Este artigo reúne o que o Superior Tribunal de Justiça (STJ), a Lei Geral de Proteção de Dados (LGPD) e tribunais estaduais como o TJ-SP e o TJ-DFT têm decidido sobre esse cenário, além de apresentar o que está em pauta no Congresso Nacional e quais providências práticas estão à disposição do motorista ou entregador suspenso.
Por que tantos bloqueios acontecem
A relação entre o trabalhador autônomo e a plataforma é regida, em regra, por contratos de adesão com cláusulas amplas de exclusão e por sistemas automatizados de decisão. Esses sistemas analisam continuamente comportamento, denúncias, métricas de desempenho e dados biométricos, podendo aplicar bloqueios sem intervenção humana.

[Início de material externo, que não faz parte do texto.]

import Literature.Computability.Complexity.BooleanFourier
import Literature.Computability.Complexity.LongCodeFourier
import Mathlib.Algebra.BigOperators.Fin
import Mathlib.Algebra.Ring.Commute
import Mathlib.Data.Fin.Tuple.Basic
import Mathlib.Data.Finset.Piecewise
import HarnessLib

/-!
# Walsh polynomials of the parity vector: a toolbox

Bookkeeping lemmas (finite sums only) for PARITY-VECTOR LAWS of tensors indexed by
`j ∈ ℕ^n` — the shape in which Bombieri's asymptotic sieve expresses the distribution of a
sifted sequence among the cells `Ω = j₁, …, Ω = j_n`: a main term times a *Walsh polynomial of
the parity vector* `W_θ(j) = ∑_{S ⊆ [n]} θ_S ∏_{i ∈ S} (-1)^{j_i + 1}`.

* the parity character `∏_{i∈S} (-1)^{j_i+1}` is the Walsh character `χ_S(x)` of the cube point
  `x_i = [j_i even]` (`prod_neg_one_pow_succ_eq_walsh`), so the Fourier–Walsh machinery of
  `Literature/Computability/Complexity/BooleanFourier` and `…/LongCodeFourier` (characters
  `walsh`, coefficients `cubeFourierCoeff`, inversion, `|χ_S| = 1`, `∑_x χ_S(x)`) applies;
* a priori bounds `|W_θ(j)| ≤ 2^{n+1} - 1` for `θ_∅ = 1`, `|θ_S| ≤ 2` (`abs_walshSum_le`), the
  Dirac coefficients (`walshSum_dirac`), the cube mean of a Walsh polynomial
  (`sum_cube_walshSum`);
* the POSITIVITY STEP (`exists_coeff_of_nonneg`): a non-negative function on the cube whose mean
  is `1 + O(η)` is, up to `η`, a Walsh polynomial with `θ_∅ = 1` exactly and `|θ_S| ≤ 2`;
* the MEAN STEP (`abs_sum_cube_sub_le`): if along one coordinate the two fibres of `f` are
  `λ(b) · W(x') + O(η)` with `λ(true) + λ(false) = 2` and `∑ W = 2^n`, then
  `∑ f = 2^{n+1} + O(2^{n+1} η)`;
* the CHAIN STEP (`abs_sub_rep_le`): if every coordinate section `m ↦ κ(j' with m inserted
  at i)` is, up to `η`, a function of the parity of `m`, then `κ(j)` is within `2(n+1)η` of its
  value at the parity representative `r(j)_k ∈ {1, 2}`, `r(j)_k ≡ j_k (mod 2)`;
* small auxiliary facts: representatives of inserted tuples (`rep_insertNth`),
  `2n + 3 ≤ 2^{n+3}`, and the triangle inequality `abs_sub_main_le_of_section` that feeds a
  one-coordinate section law with the law of a sub-system.

All statements are elementary and proved; they are phrased without new definitions (explicit
sums), for direct use by the sieve-side parity-law files (`ParityWalshSections`).

References: E. Bombieri, *The asymptotic sieve*, Rend. Accad. Naz. XL (5) 1/2 (1975/76),
243–269 (parity vectors of sifted sequences); R. O'Donnell, *Analysis of Boolean Functions*
(2014), Ch. 1 (Walsh expansion) [ODonnell2014].
-/

noncomputable section
import Literature.Computability.MetaComplexity.Hirahara2020.ReadOnceBranchingProgramsDL
import Literature.Computability.MetaComplexity.MCSPStatisticalTest
import Literature.InformationTheory.Coding.HammingBall
import HarnessLib

/-!
# Hirahara (ToC 19(4) 2023 / FOCS 2020) Thm. 1.13, KNOWN side in the SAME model — the variable
# light cone of a nondeterministic branching program: no contact scheme with fewer than
# `N − N^{max(α,1−ρα)+o(1)}` contacts co-solves `DSPACE(cn)/ₙcn vs S̃IZE(2^{αn}; 2^{−ραn})`

Topic `Literature/Computability/MetaComplexity` (pub census cell, typer2 g11; row R28, K column).
Companion of `Hirahara2020/ReadOnceBranchingPrograms.lean` (rendering (I): the `c`-th promise problem
`Hirahara2020.DSPACEvsApproxSIZE c α ρ = ⟨smallBPYes c, approxHardNo α ρ⟩`, the device class
`NondetBranchingProgram (2^n)` — Jukna contact schemes, size = number of contacts — and the dual-form
co-solving predicate `CoSolves`; the NEEDED hypothesis of Thm. 1.13 is
`Hirahara2020.Thm113Hypothesis ρ α β c`: for all large `n`, no READ-ONCE scheme of size
`≤ powSize (1+β) (2^n) = ⌊N^{1+β}⌋` co-solves, `β > 0`) and of
`Hirahara2020/ReadOnceBranchingProgramsDL.lean` (rendering (II), YES side `dlYes c`).

## What is proved here (all PROVED, no new facts, no new devices)

A folklore locality ("light cone") bound, kernel-checked; it is NOT a result stated in print for this
promise problem (the printed same-device numbers concern other problems: Cheraghchi–Hirahara–
Myrisiotis–Yoshida ToCS 2022 Cor. 7 for `MCSP`, typed in `CheraghchiEtAl2022/…`; Hirahara ToC 2023
p. 13 L26–29 quotes the Nechiporuk bound `o(N^{1.5}/log N)` for `MKtP` [17]).

* `NondetBranchingProgram.card_readVars_le_size` (the variables occurring in contacts number
  `≤ size`: every read variable costs a contact) and `NondetBranchingProgram.accepts_iff_of_agree`
  (acceptance depends only on the values of the contact variables). No definition is introduced.
* `Hirahara2020.exists_agree_mem_approxHardNo` — RELATIVE COUNTING: if
  `#D + (3n+6)·(⌊N^α⌋ + ⌊N^{1−ρα}⌋ + 1) < N = 2^n`, then for every set `D` of points of the cube and
  every `f₀` some `g` AGREEING with `f₀` on `D` is a NO instance (more than `N^{1−ρα}`-far from every
  `B₂`-circuit with `≤ ⌊N^α⌋` gates): the fibre `{g | g =_D f₀}` has `≥ 2^{N−#D}` members while the
  functions within Hamming distance `⌊N^{1−ρα}⌋` of a function of circuit complexity `≤ ⌊N^α⌋` number
  `≤ 2^{(2n+6)s + n·r + 3n+3}` (`card_filter_circuitSizeOver_le`,
  `Literature.InformationTheory.Coding.card_filter_hammingDist_le_le`).
* `Hirahara2020.not_coSolves_of_size_add_budget_lt` — hence a scheme `P` on `N = 2^n` variables with
  `P.size + (3n+6)(⌊N^α⌋ + ⌊N^{1−ρα}⌋ + 1) < N` co-solves NO promise problem `⟨Y, approxHardNo α ρ⟩`
  whose YES side contains a truth table of length `N`: take the YES witness `f₀`, `D :=` the read
  positions (contact variables); the NO instance `g` of the previous item agrees with `f₀` on everything `P` reads, so `P`
  accepts `tt g` iff it accepts `tt f₀` — but a co-solver accepts the former and rejects the latter.
  READ-ONCE IS NOT USED: the bound holds for every nondeterministic contact scheme.
* Asymptotics (`eventually_mul_rpow_lt_rpow`: `A·(n+1)·N^γ < N^θ` eventually for `γ < θ`):
  `eventually_not_coSolves_of_le_sub` (size `≤ N − ⌈N^θ⌉`, any `θ ∈ (max α (1−ρα), 1]`),
  `eventually_not_coSolves_of_le_powSize` (size `≤ ⌊N^κ⌋`, any `κ < 1`, for `0 < α < 1`, `0 < ρ`).
* Row R28's own predicates: `DSPACEvsApproxSIZE_not_coSolved_of_le_sub`,
  `DSPACEvsApproxSIZE_not_coSolved_of_lt_one` (rendering (I), every `c`; YES witness the constant
  function, `truthTable_const_mem_yes`), `DSPACEdlVsApproxSIZE_not_coSolved_of_lt_one` (rendering
  (II), `1 ≤ c`, YES witness `truthTable_const_mem_dlYes`; for `c = 0` the YES side `dlYes 0` is empty,
  `Hirahara2020.dlYes_zero` in `DlYesNotSmallBPYes.lean`, and the accept-all scheme co-solves), and —
  LITERALLY THE NEEDED PREDICATE AT EVERY NEGATIVE `β` — `thm113Hypothesis_of_neg`
  (`Thm113Hypothesis ρ α β c` for all `β < 0`, `0 < α < 1`, `0 < ρ`, all `c`) and
  `thm113HypothesisDL_of_neg` (`1 ≤ c`). NEEDED (Thm. 1.13): some `β > 0`. The census comparison
  (same problem, same device class, same size measure; exponent `1 + β`, needed `β > 0` vs known every
  `β < 0`) is recorded in `MagnificationGapCensus/ReadOnceBranchingProgramsKnown.lean`.
-/

namespace Literature.Computability.MetaComplexity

Na prática, alguns dos motivos mais frequentes que levam a suspensões consideradas indevidas pelos tribunais incluem:
- Denúncia falsa de cliente — alegação de que o pedido não foi recebido, sem qualquer prova, levando à exclusão imediata do entregador.
- Score que despenca por critério opaco — pontuação interna que afeta a distribuição de pedidos e que, quando cai abaixo de determinado patamar, leva à desativação. O critério não é divulgado em detalhes.
- Suspeita automática de fraude — algoritmos identificam padrões considerados anômalos e bloqueiam o profissional, sem submeter o caso à análise humana.
- Encerramento de corrida fora da rota indicada — em casos justificados (desvio por trânsito, pedido do passageiro), o sistema interpreta como descumprimento contratual.
Em todos esses cenários, o que se repete é a assimetria de informação: a plataforma decide unilateralmente, com base em dados e parâmetros que o motorista ou entregador não tem como contestar de imediato.
O que decidiu o STJ no REsp 2.135.783/DF
A Terceira Turma do Superior Tribunal de Justiça enfrentou diretamente a questão no julgamento do Recurso Especial nº 2.135.783/DF, relatado pela Ministra Nancy Andrighi e julgado em 18 de junho de 2024.
O caso envolvia motorista descredenciado da plataforma 99 sob alegação de descumprimento do código de conduta — teria, segundo a empresa, encerrado corridas em locais distintos dos solicitados pelos passageiros.
A tese fixada pelo tribunal pode ser resumida em duas premissas centrais:
"Não há óbice à suspensão imediata do perfil profissional do motorista que pratique ato suficientemente grave, com a possibilidade de posterior exercício de defesa visando ao recredenciamento."
E, complementarmente:
"Quando o ato for muito grave, o contraditório pode ser postergado, mas jamais preterido, sob pena de configurar abuso e gerar dever de reparação."
O entendimento equilibra dois interesses legítimos. De um lado, a segurança da operação da plataforma e de seus usuários, que pode justificar o afastamento imediato em situações de risco. De outro, a proteção do trabalhador, que não pode ter sua principal fonte de renda interrompida sem qualquer chance de se manifestar.
Na leitura do STJ, a defesa pode ser deslocada para o momento posterior, mas precisa existir, ser efetiva e permitir o recredenciamento. Sua ausência caracteriza ato abusivo da plataforma e enseja indenização.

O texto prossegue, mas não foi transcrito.